Trail of Dead

“Well, there you have it,” Dashiell said, smiling congenially. Avoiding his eyes, Jesse stared at the vampire’s teeth. The canines weren’t exactly fang material, but was it his imagination, or were they extra pointy? “Either way, the job is yours.”

 

 

Dashiell gave a modest little bow and turned away. He was at the Bentley before Jesse could think of another thing to say.

 

He was still standing there like an idiot when Glory made it back, without her clipboard now. “Doesn’t leave a whole lot of room for negotiation, does he?” she said quietly.

 

“No, he doesn’t.” Jesse’s eyes fell on the Jeep again. “What’s going to happen to your evidence?” he asked.

 

She shrugged. “I’ll log it as usual, but this is an accident scene now.”

 

“Did you find much?”

 

“Not really. The usual LA litter, nothing that looked fresh. The ground’s too hard for footprints. There are fingerprints everywhere, but they won’t be processed now. Even if they were, unless this Olivia was arrested when she was alive, I don’t know that they’d do any good. Best case, they’d confirm that it was her.”

 

He sighed. “Anything that would give me a location?
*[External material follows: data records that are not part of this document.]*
import Literature.InformationTheory.QuantumCodes.QuantumExpanderThresholdMinMax
import HarnessLib

/-!
# Robustness of quantum expander codes (the shape of LTZ15 Cor 9) from the `β`-decoder: PROOF

Index of sources: `[cite: LeverrierTillichZemor2015]` = Leverrier–Tillich–Zémor, FOCS 2015 / arXiv:1504.00822v1, Cor 9
"Robustness" (p0009 L9-11: "Any error `e` with reduced weight `w_R(e) < min(γ_A n_A, γ_B n_B)` has a syndrome with
weight bounded from below as `|σ(e)| ≥ w_R(e)/3`"); `[cite: FawziGrospellierLeverrier2018]` = Fawzi–Grospellier–Leverrier,
arXiv:1711.08351v2, proof of Prop 11 (§7.1, p0018 L131 – p0019 L4: "`β d_B Σ|F_i| ≤ |σ_X(E_0)| − |σ_X(E_f)|`").

qec PARTITION v2 row 04 (`prover-qec-type-04`, gen 5). Context: the printed proof of LTZ15 Cor 9 rests on clause (ii) of
Lemma 8, whose case-4 step has a normalisation gap for `Δ_A ≠ Δ_B` (qec FINDINGS E-7; nothing in the tree used it). This
file proves a robustness statement OF THE SAME SHAPE by a different, gap-free route — the syndrome-weight accounting of
FGL18's `β`-decoder (Prop 11, convention-free form `add_runOutput_mem_rowSpace_minmax`, and the run invariant
`ssfRun_invariants`): for a `(Δ_A,Δ_B)`-biregular `(γ_A,δ_A,γ_B,δ_B)`-expander with `β̃ = betaZero (min Δ) (max Δ) δ_A δ_B > 0`,
EVERY error `e` whose coset `e + C_Z^⊥` contains a word of weight `≤ (min Δ/max Δ)(β̃/(1+β̃))·min(γ_A n_A, γ_B n_B)`
has `|σ_X(e)| ≥ β̃·max(Δ_A,Δ_B)·w_R(e)`, phrased without a `w_R` definition as: some `e' ≡ e (mod C_Z^⊥)` has
`β̃·max Δ·|e'| ≤ |σ_X(e)|`.

* `syndrome_weight_ge_beta_reducedWeight` — the statement above (`X`-sector).

HONEST FRAMING: this is NOT the printed Cor 9 (constant `1/3`, radius `min(γ_A n_A, γ_B n_B)`, hypothesis `δ < 1/6`):
the constant here is `β̃·max Δ` (larger than `1/3` as soon as `min Δ·(1 − 4(δ_A+δ_B+(δ_B−δ_A)²)) ≥ 2/3`), the radius is
the Prop-11 radius (smaller by the factor `(min Δ/max Δ)·β̃/(1+β̃)`), and `β̃ > 0` needs `δ_A + δ_B + (δ_B−δ_A)² < 1/4`.
PROVED (kernel axioms); no definitions, no named facts.
-/

namespace Literature.InformationTheory.QuantumCodes

namespace QuantumExpander

open Finset Matrix

variable {A B : Type*} [Fintype A] [Fintype B] [DecidableEq A] [DecidableEq B]

/-- **Robustness of quantum expander codes, `β`-decoder form** (the shape of LTZ15 Cor 9, proved through FGL18 Prop 11):
if the coset `e + C_Z^⊥` of an `X`-error `e` contains a word `e₀` of weight
`≤ (min Δ/max Δ)·(β̃/(1+β̃))·min(γ_A n_A, γ_B n_B)`, then some word `e'` of that coset satisfies
`β̃·max(Δ_A,Δ_B)·|e'| ≤ |σ_X(e)|` — i.e. `|σ_X(e)| ≥ β̃·max Δ·w_R(e)`. Proof: run ANY complete `β̃·max Δ`-threshold
small-set-flip run from `σ_X(e₀) = σ_X(e)`; by Prop 11 it ends with `e₀ ⊕ Ê ∈ C_Z^⊥`, so its final syndrome vanishes and
the run invariant gives `β̃·max Δ·|Ê| ≤ β̃·max Δ·Σ|F_i| ≤ |σ_X(e)|`, while `Ê ≡ e₀ ≡ e`.
[cite: LeverrierTillichZemor2015, Cor 9 (statement shape; arXiv v1 p0009 L9-11)] [cite: FawziGrospellierLeverrier2018, proof of Prop 11 (β d_B Σ|F_i| ≤ |σ_X(E_0)| − |σ_X(E_f)|; arXiv v2 p0019 L1-2)] -/
theorem syndrome_weight_ge_beta_reducedWeight (H : Matrix B A (ZMod 2)) {dA dB : ℕ} {γA δA γB δB : ℝ}
    (hreg : IsBiregular H dA dB) (hexp : IsLeftRightExpanding H dA dB γA δA γB δB)
    (hdA : 0 < dA) (hdB : 0 < dB) (hδA : 0 < δA) (hδB : 0 < δB)
    (hβ : 0 < betaZero (min dA dB) (max dA dB) δA δB)
    {e e₀ : (A × A) ⊕ (B × B) → ZMod 2} (he₀ : e₀ + e ∈ rowSpace (expanderHZ H))
    (hw : (hammingNorm e₀ : ℝ) ≤
      ((min dA dB : ℕ) : ℝ) / ((max dA dB : ℕ) : ℝ) * betaZero (min dA dB) (max dA dB) δA δB
        / (1 + betaZero (min dA dB) (max dA dB) δA δB) * min (γA * Fintype.card A) (γB * Fintype.card B)) :
    ∃ e' : (A × A) ⊕ (B × B) → ZMod 2, e' + e ∈ rowSpace (expanderHZ H) ∧
      betaZero (min dA dB) (max dA dB) δA δB * ((max dA dB : ℕ) : ℝ) * hammingNorm e'
        ≤ hammingNorm (expanderHX H *ᵥ e) := by
  classical
  set κ : ℝ := betaZero (min dA dB) (max dA dB) δA δB * ((max dA dB : ℕ) : ℝ) with hκdef
  -- a complete run from `σ_X(e₀)`
  obtain ⟨l, hrun⟩ := exists_isSSFRun κ (expanderHX H) (expanderHZ H) (expanderHX H *ᵥ e₀)
  -- Prop 11 on runs: the run corrects `e₀`
  have hcorr : e₀ + runOutput l ∈ rowSpace (expanderHZ H) :=
    add_runOutput_mem_rowSpace_minmax H hreg hexp hdA hdB hδA hδB hβ hrun hw
  -- hence the final syndrome vanishes
  have hfinal : expanderHX H *ᵥ e₀ + expanderHX H *ᵥ runOutput l = 0 := by
    rw [← Matrix.mulVec_add]
    exact expanderHX_mulVec_eq_zero_of_mem_rowSpace H hcorr
  -- the run invariant: `κ Σ|F_i| ≤ |σ_X(e₀)| - |σ_f| = |σ_X(e₀)|`
  have hinv := (ssfRun_invariants hrun).2
  rw [hfinal, hammingNorm_zero, Nat.cast_zero, sub_zero] at hinv
  -- `σ_X(e₀) = σ_X(e)` (they differ by a `Z`-stabilizer element)
  have hsyn : expanderHX H *ᵥ e₀ = expanderHX H *ᵥ e := by
    have h0 := expanderHX_mulVec_eq_zero_of_mem_rowSpace H he₀
    rw [Matrix.mulVec_add] at h0
    -- characteristic 2: `a + b = 0 → a = b`
    have : expanderHX H *ᵥ e₀ = -(expanderHX H *ᵥ e) := eq_neg_of_add_eq_zero_left h0
    rw [this]
    funext c
    simp only [Pi.neg_apply, ZMod.neg_eq_self_mod_two]
  refine ⟨runOutput l, ?_, ?_⟩
  · -- `Ê + e = (e₀ + Ê) + (e₀ + e)` in characteristic 2
    have hsum : runOutput l + e = (e₀ + runOutput l) + (e₀ + e) := by
      funext q
      simp only [Pi.add_apply]
      have h2 : e₀ q + e₀ q = 0 := by
        rw [← two_mul]
        have : (2 : ZMod 2) = 0 := by decide
        rw [this, zero_mul]
      linear_combination -h2
    rw [hsum]
    exact Submodule.add_mem _ hcorr he₀
  · rw [← hsyn]
    refine le_trans ?_ hinv
    refine mul_le_mul_of_nonneg_left ?_ ?_
    · exact_mod_cast hammingNorm_runOutput_le l
    · rw [hκdef]
      exact mul_nonneg hβ.le (Nat.cast_nonneg _)

end QuantumExpander

end Literature.InformationTheory.QuantumCodes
Anything at all?”

 

She frowned. “The only weird thing was a tiny bit of mud we found on the floor of the Jeep. It doesn’t look like it was on either of the Reeds’ shoes. But the Jeep was stolen from a rental lot, so who knows how well the rental company cleaned it.”

 

Jesse felt like he’d just taken a shot of adrenaline. “Wait, what made it weird?”

 

“Two things,” she replied. “First, there was a really distinctive smell to it. Like…a factory.” She shrugged.

 

“And second?”

 

“The color. Soil analysis isn’t my area of specialization, but I’ve never seen dirt that was so…gray.”

 

“Get it analyzed, okay?”

 

Glory squinted up at him, bemused. “Well, duh.”

 

 

Jesse banged on Scarlett’s door at ten on the dot, half expecting her to answer the door in her pajamas. He felt a little guilty for pushing her so hard at Erin’s, especially in light of Olivia’s attack. But Erin’s death—and the swiftness with which the Old World had made it disappear—ate away at him. He resolved to be a little nicer anyway.

 

To his surprise, though, the door was opened by Eli, wearing boxer shorts and a sleeveless T-shirt. “Oh…hey…” Jesse said lamely. Of course Eli had spent the night. Jesse tried to ignore a stab of jealousy. You have a girlfriend, he told himself. It’s none of your business.

 

“Hey,” Eli said, yawning. “She’s in the shower.” He backed up, making room for Jesse to slip past him into the house. Guy was so damned tall. “Thanks for calling last night.”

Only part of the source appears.